By Yanisbel Peña Perez / editorweb / Friday, 02 December 2011 14:03
For journalists, honesty is as vital as the air we breathe; and objectivity says a lot about the people that chose to tell daily life and make no distinctions among the present, the previous, or the following day.
Shame has recently taken over pride in those of us for whom journalism is much more than a way of life, with a scandal involving Cuban professionals at the service of the U.S. press, who were paid off to damage the public opinion on the case of the five Cuban antiterrorists unjustly imprisoned in the U.S. since 1998 with a defamatory campaign prior to their trial, in which they were sentenced to harsh terms in prison.
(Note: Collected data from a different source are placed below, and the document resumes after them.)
import Summits.Langlands.Langlands.Theses.TrigonalHeartLimit
import Summits.Langlands.Langlands.Theorems.PhantomRMYoshidaSerreKWAutomorphicGL2

/-!
# Birth skeleton (BC3) for piece `SerreKWAutomorphicGL2` of the split of
# `TrigonalHeartLimit.OddResidualAutomorphyAtThree` (crux item stmt-Langlands-13672)

This piece is, character for character, the vetted crux item stmt-Langlands-12944 of route
PhantomRMYoshida, which is PROVED IN THE TREE MODULO ONE NAMED FACT:
`Summit.Langlands.Langlands.Cruxes.SerreKWAutomorphicGL2.AdelicNewformDatumDoubleTwist.SerreKWAutomorphicGL2_of_khareWintenberger`
(Theorems/PhantomRMYoshidaSerreKWAutomorphicGL2.lean, proposal p87561, commit 00844f18724d; its six
other stubs — residue-adapted embedding, conjugate newform, lowering kills lift, adelic lift is a
cusp form, arch parameter of the generated datum, L-dictionary — are LANDED, p80281–p87174).  Hence
the honest skeleton has exactly ONE open stub, the T0 named fact `khare_wintenberger`
(Khare–Wintenberger I, Invent. Math. 178 (2009), Thm. 1.2 + Thm. 9.1, with Kisin 2009); the
composition below is the landed theorem, accepted by definitional unfolding of the two
identical statements.  Registered line of that crux: Cruxes/SerreKWAutomorphicGL2/Lines/
adelic-newform-datum-double-twist.lean (+ .md, PICKED.md, NOTES.md).
-/

noncomputable section

set_option linter.dupNamespace false

namespace Summit.Langlands.Langlands.Cruxes.OddResidualAutomorphyAtThree.BirthSerreKWAutomorphicGL2

open scoped BigOperators Topology Classical Matrix
open Filter Set Function

/-- the piece, structurally (identical text to `PhantomRMYoshida.SerreKWAutomorphicGL2`). -/
def SerreKWAutomorphicGL2 : Prop :=
  ∀ (p : ℕ) [Fact p.Prime] (k : Type) [Field k] [CharP k p] [IsAlgClosed k] [TopologicalSpace k] [DiscreteTopology k] (red : Valued.integer (PadicAlgCl p) →+* k) (σ : Literature.NumberTheory.GaloisRepresentations.FramedGaloisRep ℚ k 2), σ.IsOdd → σ.toGaloisRep.IsIrreducible → ∀ (hcpt₂ : Literature.NumberTheory.Automorphic.isCompact_glFiniteIntegralLevel 2 ℚ) (ι : PadicAlgCl p ≃+* ℂ), ∃ π₂ : Literature.NumberTheory.Automorphic.CuspidalAutomorphicRepData 2 ℚ hcpt₂, π₂.1.IsLAlgebraic ∧ ∀ᶠ v : IsDedekindDomain.HeightOneSpectrum (NumberField.RingOfIntegers ℚ) in Filter.cofinite, ∃ (a : Multiset ℂ) (P : Polynomial (Valued.integer (PadicAlgCl p))) (Pb : Polynomial k), π₂.1.HasSatakeParamAt v a ∧ P.map (Valued.integer (PadicAlgCl p)).subtype = Literature.NumberTheory.Automorphic.arithFrobPolyOfSatake ι v.residueCard 1 a ∧ σ.IsUnramifiedAt v ∧ σ.HasFrobCharpolyAt v Pb ∧ P.map red = Pb

/-- Stub (XL apex, T0 named fact): **Khare–Wintenberger** — Serre's modularity conjecture, strong
form with Serre's weight and level, for every prime `p` (Khare–Wintenberger I Thm. 1.2 + 9.1,
Kisin's 2-adic lifting).  In the tree: `Literature.NumberTheory.Automorphic.khare_wintenberger`.
[cite: KhareWintenberger2009, Thm. 1.2 and Thm. 9.1] [cite: Kisin2009TwoAdic, Thm. 0.1] -/
theorem stub_khareWintenberger :
    ∀ (p : ℕ) [Fact p.Prime] (k : Type) [Field k] [TopologicalSpace k] [DiscreteTopology k],
      Literature.NumberTheory.Automorphic.khare_wintenberger p k := by
  sorry

/-- **Composition** (kernel-checked; no `sorry` outside the one stub): the LANDED conditional
theorem of the sibling line applied to the stub — accepted by definitional unfolding of the two
character-identical statements. -/
theorem SerreKWAutomorphicGL2_of : SerreKWAutomorphicGL2 :=
  Summit.Langlands.Langlands.Cruxes.SerreKWAutomorphicGL2.AdelicNewformDatumDoubleTwist.SerreKWAutomorphicGL2_of_khareWintenberger
    stub_khareWintenberger

end Summit.Langlands.Langlands.Cruxes.OddResidualAutomorphyAtThree.BirthSerreKWAutomorphicGL2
The public opinion has found out the way the U.S. government used the Broadcasting Board of Governors (BBG) to secretly finance journalists from influential press media in Miami.
These journalists created a hostile environment against Gerardo Hernandez, Rene Gonzalez, Antonio Guerrero, Fernando Gonzalez and Ramon Labañino ––internationally known as the Cuban Five––, who, in addition, were tried in the same city where the right wing terrorist groups they were monitoring are based.
Consequences: they received a biased trial, full of arbitrariness and violations to the U.S. legislation itself.
Most champions of freedom of speech and expression in that country are just mercenaries that respond to the worst interests of anti-Cuban groups based in Florida, whose power is so big that they can even have an effect in the Capitol halls, in Washington.
The “Liberation” newspaper published a contract that relates journalists from several press media in Miami, including Radio and TV Marti, in this scandal; and revealed double-standard principles by these institutions and their staff.
That is the case of reporters of Pablo Alfonso, from The New Herald; and Ariel Remos, from Las Americas newspaper, who played that role during that period in the process of the Cuban Five.
The BBG paid almost 59,000 U.S. dollars to Alfonso for the work he did from November 1999 to December 2001, the period of highest tension in the process of these Cuban antiterrorists.
By August 2007, when the BBG dispensed with his services, Alfonso had received more than 250,000 dollars.
Remo earned 10,400 dollars from November 1999 until February 2001, and almost by the end of 2006 he had been paid a total of 24,350 dollars.
The list is enhanced by other figures from the journalism sector such as Wilfredo Cancio and Olga Connor; as well as Helen Aguirre, Miguel Cossio and terrorist Carlos Alberto Montaner.
The work of these reporters consisted in creating a negative atmosphere against the Cuban Five, which was added to Miami’s usual hostility against everything related to the Cuban Revolution, so as to bring about a biased decision by the jury during the trial of Gerardo, Rene, Antonio, Fernando and Ramon.
Fortunately, there is still an endless list of journalists that defend the cause of these men, hopeful in that justice and reason will prevail over hatred and lies.